Work instruction:
For every line in the entries that contains "hprod", show the whole line.

Record extracts:
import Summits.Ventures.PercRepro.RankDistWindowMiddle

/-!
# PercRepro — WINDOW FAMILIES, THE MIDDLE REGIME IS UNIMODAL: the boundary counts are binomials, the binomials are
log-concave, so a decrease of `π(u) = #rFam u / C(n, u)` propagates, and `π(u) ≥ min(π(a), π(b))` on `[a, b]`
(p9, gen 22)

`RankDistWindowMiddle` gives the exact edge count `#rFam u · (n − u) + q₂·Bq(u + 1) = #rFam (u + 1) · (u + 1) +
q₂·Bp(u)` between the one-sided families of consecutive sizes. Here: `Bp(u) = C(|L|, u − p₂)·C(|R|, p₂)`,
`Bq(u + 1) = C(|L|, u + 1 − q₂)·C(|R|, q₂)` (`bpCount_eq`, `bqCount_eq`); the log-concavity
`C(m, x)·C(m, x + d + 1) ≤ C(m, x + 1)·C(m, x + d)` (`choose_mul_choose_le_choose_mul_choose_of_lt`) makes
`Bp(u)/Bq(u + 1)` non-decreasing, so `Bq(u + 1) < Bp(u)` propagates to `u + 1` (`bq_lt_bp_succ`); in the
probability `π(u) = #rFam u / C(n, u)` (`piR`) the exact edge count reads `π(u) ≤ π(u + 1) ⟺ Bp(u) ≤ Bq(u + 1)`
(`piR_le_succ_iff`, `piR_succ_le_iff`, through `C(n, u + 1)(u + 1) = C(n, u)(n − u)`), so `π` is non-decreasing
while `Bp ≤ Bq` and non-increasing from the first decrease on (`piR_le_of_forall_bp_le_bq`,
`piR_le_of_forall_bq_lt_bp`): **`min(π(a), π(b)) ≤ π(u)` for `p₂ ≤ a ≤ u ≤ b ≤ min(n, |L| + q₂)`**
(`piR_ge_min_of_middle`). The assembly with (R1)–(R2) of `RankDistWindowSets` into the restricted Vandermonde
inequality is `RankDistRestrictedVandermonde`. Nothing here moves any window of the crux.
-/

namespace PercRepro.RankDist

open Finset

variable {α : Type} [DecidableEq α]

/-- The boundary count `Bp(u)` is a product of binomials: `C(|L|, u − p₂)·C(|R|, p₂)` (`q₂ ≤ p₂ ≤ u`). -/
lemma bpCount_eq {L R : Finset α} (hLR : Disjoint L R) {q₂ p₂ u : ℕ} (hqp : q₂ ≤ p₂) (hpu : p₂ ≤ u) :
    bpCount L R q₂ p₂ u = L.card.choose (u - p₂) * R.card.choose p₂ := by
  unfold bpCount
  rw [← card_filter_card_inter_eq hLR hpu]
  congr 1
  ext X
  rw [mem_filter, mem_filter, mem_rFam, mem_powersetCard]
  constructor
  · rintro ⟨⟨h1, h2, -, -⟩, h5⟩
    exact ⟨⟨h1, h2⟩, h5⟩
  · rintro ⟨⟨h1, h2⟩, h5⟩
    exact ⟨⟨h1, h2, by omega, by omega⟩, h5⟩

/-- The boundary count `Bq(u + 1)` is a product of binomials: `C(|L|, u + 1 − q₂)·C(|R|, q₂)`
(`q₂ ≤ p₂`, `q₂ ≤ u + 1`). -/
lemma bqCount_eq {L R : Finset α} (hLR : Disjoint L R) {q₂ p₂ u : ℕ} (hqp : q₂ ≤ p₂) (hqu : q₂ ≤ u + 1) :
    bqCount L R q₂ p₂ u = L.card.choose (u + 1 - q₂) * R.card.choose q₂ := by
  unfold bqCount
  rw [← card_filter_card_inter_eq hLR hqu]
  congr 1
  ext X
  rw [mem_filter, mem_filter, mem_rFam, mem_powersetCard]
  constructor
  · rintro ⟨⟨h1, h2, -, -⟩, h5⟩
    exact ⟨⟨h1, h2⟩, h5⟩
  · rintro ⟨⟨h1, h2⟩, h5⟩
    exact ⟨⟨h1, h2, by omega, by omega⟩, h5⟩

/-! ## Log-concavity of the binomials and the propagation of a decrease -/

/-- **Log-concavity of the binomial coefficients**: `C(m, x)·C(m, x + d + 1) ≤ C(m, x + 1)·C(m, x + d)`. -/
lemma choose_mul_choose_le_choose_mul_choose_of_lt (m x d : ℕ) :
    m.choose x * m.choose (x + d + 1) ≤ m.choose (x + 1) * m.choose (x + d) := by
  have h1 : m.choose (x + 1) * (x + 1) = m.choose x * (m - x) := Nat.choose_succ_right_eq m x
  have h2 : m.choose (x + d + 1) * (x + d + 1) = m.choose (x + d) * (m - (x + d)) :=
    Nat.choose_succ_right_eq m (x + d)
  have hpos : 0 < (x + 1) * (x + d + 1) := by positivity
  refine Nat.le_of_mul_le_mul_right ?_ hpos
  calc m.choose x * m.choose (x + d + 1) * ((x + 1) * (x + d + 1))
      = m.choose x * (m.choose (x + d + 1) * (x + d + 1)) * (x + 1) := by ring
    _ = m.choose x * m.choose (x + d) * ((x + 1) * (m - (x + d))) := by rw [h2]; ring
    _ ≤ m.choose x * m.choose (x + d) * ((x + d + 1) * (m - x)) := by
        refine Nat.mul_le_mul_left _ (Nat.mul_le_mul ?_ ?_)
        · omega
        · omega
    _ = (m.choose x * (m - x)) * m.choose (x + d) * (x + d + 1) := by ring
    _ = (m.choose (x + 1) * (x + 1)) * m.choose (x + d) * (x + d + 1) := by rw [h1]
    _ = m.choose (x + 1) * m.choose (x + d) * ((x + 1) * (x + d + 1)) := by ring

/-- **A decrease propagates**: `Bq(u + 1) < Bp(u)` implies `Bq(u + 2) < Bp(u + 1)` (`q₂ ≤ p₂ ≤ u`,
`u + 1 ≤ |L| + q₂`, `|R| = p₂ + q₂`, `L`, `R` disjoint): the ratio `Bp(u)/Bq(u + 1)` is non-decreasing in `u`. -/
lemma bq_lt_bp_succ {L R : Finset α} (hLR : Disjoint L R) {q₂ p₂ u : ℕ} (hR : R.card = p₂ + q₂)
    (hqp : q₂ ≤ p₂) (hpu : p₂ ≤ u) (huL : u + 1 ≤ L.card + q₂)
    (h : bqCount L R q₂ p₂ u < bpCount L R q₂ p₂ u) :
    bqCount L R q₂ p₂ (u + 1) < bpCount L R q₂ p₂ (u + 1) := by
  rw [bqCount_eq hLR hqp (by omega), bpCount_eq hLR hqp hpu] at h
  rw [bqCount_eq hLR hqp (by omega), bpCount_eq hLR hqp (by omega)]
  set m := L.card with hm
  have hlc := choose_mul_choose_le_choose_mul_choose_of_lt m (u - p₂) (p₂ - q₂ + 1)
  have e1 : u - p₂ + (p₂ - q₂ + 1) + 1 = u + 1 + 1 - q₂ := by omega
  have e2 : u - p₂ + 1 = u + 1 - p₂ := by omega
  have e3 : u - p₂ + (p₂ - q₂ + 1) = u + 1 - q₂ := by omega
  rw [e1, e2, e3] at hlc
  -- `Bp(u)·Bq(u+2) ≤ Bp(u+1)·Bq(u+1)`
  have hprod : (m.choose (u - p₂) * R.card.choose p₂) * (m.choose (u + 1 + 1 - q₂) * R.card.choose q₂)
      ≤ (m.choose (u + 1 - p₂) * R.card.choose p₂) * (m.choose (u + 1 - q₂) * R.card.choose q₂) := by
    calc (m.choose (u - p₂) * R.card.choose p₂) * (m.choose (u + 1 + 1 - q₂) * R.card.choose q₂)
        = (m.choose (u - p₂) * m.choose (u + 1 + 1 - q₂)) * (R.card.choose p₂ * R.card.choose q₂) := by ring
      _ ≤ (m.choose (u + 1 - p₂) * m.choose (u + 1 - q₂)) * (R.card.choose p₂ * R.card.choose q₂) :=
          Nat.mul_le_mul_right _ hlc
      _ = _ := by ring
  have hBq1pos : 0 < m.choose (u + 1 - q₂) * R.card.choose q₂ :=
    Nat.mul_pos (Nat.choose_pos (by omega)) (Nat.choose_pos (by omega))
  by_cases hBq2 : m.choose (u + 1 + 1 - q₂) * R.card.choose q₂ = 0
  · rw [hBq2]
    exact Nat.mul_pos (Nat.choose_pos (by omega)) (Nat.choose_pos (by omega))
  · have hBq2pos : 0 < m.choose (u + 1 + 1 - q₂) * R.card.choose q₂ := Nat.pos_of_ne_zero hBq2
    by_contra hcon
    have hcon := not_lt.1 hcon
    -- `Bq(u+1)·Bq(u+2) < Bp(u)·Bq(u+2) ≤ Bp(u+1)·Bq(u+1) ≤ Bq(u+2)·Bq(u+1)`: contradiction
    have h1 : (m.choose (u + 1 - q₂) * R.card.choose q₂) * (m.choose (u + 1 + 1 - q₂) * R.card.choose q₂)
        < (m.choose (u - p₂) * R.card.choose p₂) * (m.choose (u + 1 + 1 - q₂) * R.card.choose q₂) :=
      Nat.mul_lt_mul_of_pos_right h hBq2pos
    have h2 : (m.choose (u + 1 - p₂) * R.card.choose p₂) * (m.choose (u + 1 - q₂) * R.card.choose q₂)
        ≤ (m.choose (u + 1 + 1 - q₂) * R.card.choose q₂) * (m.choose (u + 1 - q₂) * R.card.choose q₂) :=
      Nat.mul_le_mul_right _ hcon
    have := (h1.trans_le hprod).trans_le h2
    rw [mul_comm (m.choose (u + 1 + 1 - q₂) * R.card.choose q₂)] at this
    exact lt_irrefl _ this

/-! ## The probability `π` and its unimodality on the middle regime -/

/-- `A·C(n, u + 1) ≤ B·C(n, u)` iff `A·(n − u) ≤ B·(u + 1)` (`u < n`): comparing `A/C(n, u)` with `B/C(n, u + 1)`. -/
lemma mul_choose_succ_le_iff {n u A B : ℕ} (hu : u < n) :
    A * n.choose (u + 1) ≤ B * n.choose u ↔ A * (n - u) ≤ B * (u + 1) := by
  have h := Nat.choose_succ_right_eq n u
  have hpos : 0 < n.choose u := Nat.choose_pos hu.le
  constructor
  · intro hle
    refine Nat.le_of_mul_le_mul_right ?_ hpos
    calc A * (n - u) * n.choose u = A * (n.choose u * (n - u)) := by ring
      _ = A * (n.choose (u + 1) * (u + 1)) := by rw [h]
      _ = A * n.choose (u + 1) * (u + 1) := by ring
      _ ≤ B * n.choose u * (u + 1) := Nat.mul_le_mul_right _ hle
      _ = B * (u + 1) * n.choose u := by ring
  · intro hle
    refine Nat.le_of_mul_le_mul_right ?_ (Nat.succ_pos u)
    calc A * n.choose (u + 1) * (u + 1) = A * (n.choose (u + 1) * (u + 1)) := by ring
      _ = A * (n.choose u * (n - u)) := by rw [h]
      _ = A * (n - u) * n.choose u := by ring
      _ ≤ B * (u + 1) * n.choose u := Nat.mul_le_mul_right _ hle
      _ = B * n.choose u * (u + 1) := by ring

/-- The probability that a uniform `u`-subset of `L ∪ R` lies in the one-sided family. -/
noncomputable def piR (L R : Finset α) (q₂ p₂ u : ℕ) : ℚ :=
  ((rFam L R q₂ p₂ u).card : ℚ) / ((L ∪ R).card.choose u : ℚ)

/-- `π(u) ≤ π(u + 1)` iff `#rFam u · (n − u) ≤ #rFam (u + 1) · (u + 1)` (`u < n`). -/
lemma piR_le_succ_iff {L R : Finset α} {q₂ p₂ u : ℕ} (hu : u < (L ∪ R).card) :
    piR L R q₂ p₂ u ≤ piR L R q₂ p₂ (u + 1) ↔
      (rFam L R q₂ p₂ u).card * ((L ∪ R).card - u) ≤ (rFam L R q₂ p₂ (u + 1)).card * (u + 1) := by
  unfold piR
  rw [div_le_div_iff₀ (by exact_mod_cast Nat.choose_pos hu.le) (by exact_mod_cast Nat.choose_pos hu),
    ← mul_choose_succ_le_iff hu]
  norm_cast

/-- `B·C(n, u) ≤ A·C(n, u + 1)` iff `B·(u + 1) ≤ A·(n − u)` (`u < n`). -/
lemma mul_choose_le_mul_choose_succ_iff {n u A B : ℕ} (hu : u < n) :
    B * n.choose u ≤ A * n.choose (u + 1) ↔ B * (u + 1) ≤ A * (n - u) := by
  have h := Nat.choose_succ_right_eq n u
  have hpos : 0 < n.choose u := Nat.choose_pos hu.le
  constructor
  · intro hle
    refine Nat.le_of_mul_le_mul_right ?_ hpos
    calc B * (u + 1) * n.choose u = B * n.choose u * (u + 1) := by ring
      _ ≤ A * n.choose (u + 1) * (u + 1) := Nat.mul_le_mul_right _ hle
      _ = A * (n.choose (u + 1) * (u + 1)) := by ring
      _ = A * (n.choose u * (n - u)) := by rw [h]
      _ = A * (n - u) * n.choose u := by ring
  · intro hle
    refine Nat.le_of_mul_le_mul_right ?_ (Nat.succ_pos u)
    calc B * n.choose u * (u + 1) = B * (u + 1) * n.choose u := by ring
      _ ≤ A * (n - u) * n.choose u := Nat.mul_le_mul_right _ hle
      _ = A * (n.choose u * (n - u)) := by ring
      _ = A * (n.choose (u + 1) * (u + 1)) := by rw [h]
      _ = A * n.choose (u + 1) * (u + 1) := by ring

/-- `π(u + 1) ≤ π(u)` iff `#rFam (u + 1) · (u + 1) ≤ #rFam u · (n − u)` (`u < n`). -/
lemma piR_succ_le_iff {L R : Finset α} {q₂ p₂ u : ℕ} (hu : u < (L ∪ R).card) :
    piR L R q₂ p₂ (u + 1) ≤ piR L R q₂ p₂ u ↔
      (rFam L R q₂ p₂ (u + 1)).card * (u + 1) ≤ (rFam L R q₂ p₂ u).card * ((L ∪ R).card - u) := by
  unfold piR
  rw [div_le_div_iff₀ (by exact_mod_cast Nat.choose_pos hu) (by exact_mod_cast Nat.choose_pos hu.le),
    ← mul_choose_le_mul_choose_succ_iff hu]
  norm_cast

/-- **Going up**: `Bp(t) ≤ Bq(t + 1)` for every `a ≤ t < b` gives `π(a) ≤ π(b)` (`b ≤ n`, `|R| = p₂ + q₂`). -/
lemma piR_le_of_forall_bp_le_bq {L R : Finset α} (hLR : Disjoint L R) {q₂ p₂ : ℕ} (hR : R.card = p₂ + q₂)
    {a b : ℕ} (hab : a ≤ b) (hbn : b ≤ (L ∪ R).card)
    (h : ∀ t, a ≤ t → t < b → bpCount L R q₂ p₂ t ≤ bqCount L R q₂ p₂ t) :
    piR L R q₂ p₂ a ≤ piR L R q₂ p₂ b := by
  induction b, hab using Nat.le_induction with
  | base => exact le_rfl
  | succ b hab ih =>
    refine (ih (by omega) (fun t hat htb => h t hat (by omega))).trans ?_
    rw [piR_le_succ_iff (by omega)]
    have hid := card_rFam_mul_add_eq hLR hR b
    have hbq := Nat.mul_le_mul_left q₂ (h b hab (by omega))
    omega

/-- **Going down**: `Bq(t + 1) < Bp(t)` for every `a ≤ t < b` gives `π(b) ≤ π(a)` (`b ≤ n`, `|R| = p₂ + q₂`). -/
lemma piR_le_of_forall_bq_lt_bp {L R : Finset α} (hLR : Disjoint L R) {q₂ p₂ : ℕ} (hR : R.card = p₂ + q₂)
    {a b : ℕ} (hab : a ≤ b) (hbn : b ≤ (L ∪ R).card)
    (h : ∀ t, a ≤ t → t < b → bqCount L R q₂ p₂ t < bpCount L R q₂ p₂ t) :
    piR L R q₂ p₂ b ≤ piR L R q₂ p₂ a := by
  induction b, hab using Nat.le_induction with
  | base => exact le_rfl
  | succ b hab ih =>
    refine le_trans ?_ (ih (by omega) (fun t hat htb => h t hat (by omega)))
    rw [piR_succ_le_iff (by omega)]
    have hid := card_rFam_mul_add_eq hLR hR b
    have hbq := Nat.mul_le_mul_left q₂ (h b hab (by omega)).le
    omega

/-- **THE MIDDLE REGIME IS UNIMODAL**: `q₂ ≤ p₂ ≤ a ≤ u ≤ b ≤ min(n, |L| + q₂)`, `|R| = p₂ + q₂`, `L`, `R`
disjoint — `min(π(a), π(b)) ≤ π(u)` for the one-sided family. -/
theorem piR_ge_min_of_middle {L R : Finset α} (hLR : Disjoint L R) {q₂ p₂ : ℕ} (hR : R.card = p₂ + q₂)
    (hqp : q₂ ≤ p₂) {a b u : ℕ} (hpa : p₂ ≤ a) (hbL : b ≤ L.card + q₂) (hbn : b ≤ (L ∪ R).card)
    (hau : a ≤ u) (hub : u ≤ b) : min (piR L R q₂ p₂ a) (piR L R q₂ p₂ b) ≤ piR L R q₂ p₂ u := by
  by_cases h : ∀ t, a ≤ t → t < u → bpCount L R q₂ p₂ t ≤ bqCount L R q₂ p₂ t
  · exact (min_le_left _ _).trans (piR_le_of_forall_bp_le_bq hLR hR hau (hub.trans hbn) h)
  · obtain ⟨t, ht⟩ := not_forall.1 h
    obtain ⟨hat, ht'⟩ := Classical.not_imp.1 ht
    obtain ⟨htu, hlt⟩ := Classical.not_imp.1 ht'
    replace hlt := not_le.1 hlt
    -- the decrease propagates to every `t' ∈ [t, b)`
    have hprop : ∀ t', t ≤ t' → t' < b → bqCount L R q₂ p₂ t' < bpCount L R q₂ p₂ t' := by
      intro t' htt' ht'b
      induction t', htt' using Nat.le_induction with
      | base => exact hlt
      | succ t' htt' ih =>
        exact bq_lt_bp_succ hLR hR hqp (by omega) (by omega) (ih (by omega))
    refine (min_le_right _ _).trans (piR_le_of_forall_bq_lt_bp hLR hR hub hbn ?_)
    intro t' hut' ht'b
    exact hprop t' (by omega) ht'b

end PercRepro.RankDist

Reply:
  have hprod : (m.choose (u - p₂) * R.card.choose p₂) * (m.choose (u + 1 + 1 - q₂) * R.card.choose q₂)
    have := (h1.trans_le hprod).trans_le h2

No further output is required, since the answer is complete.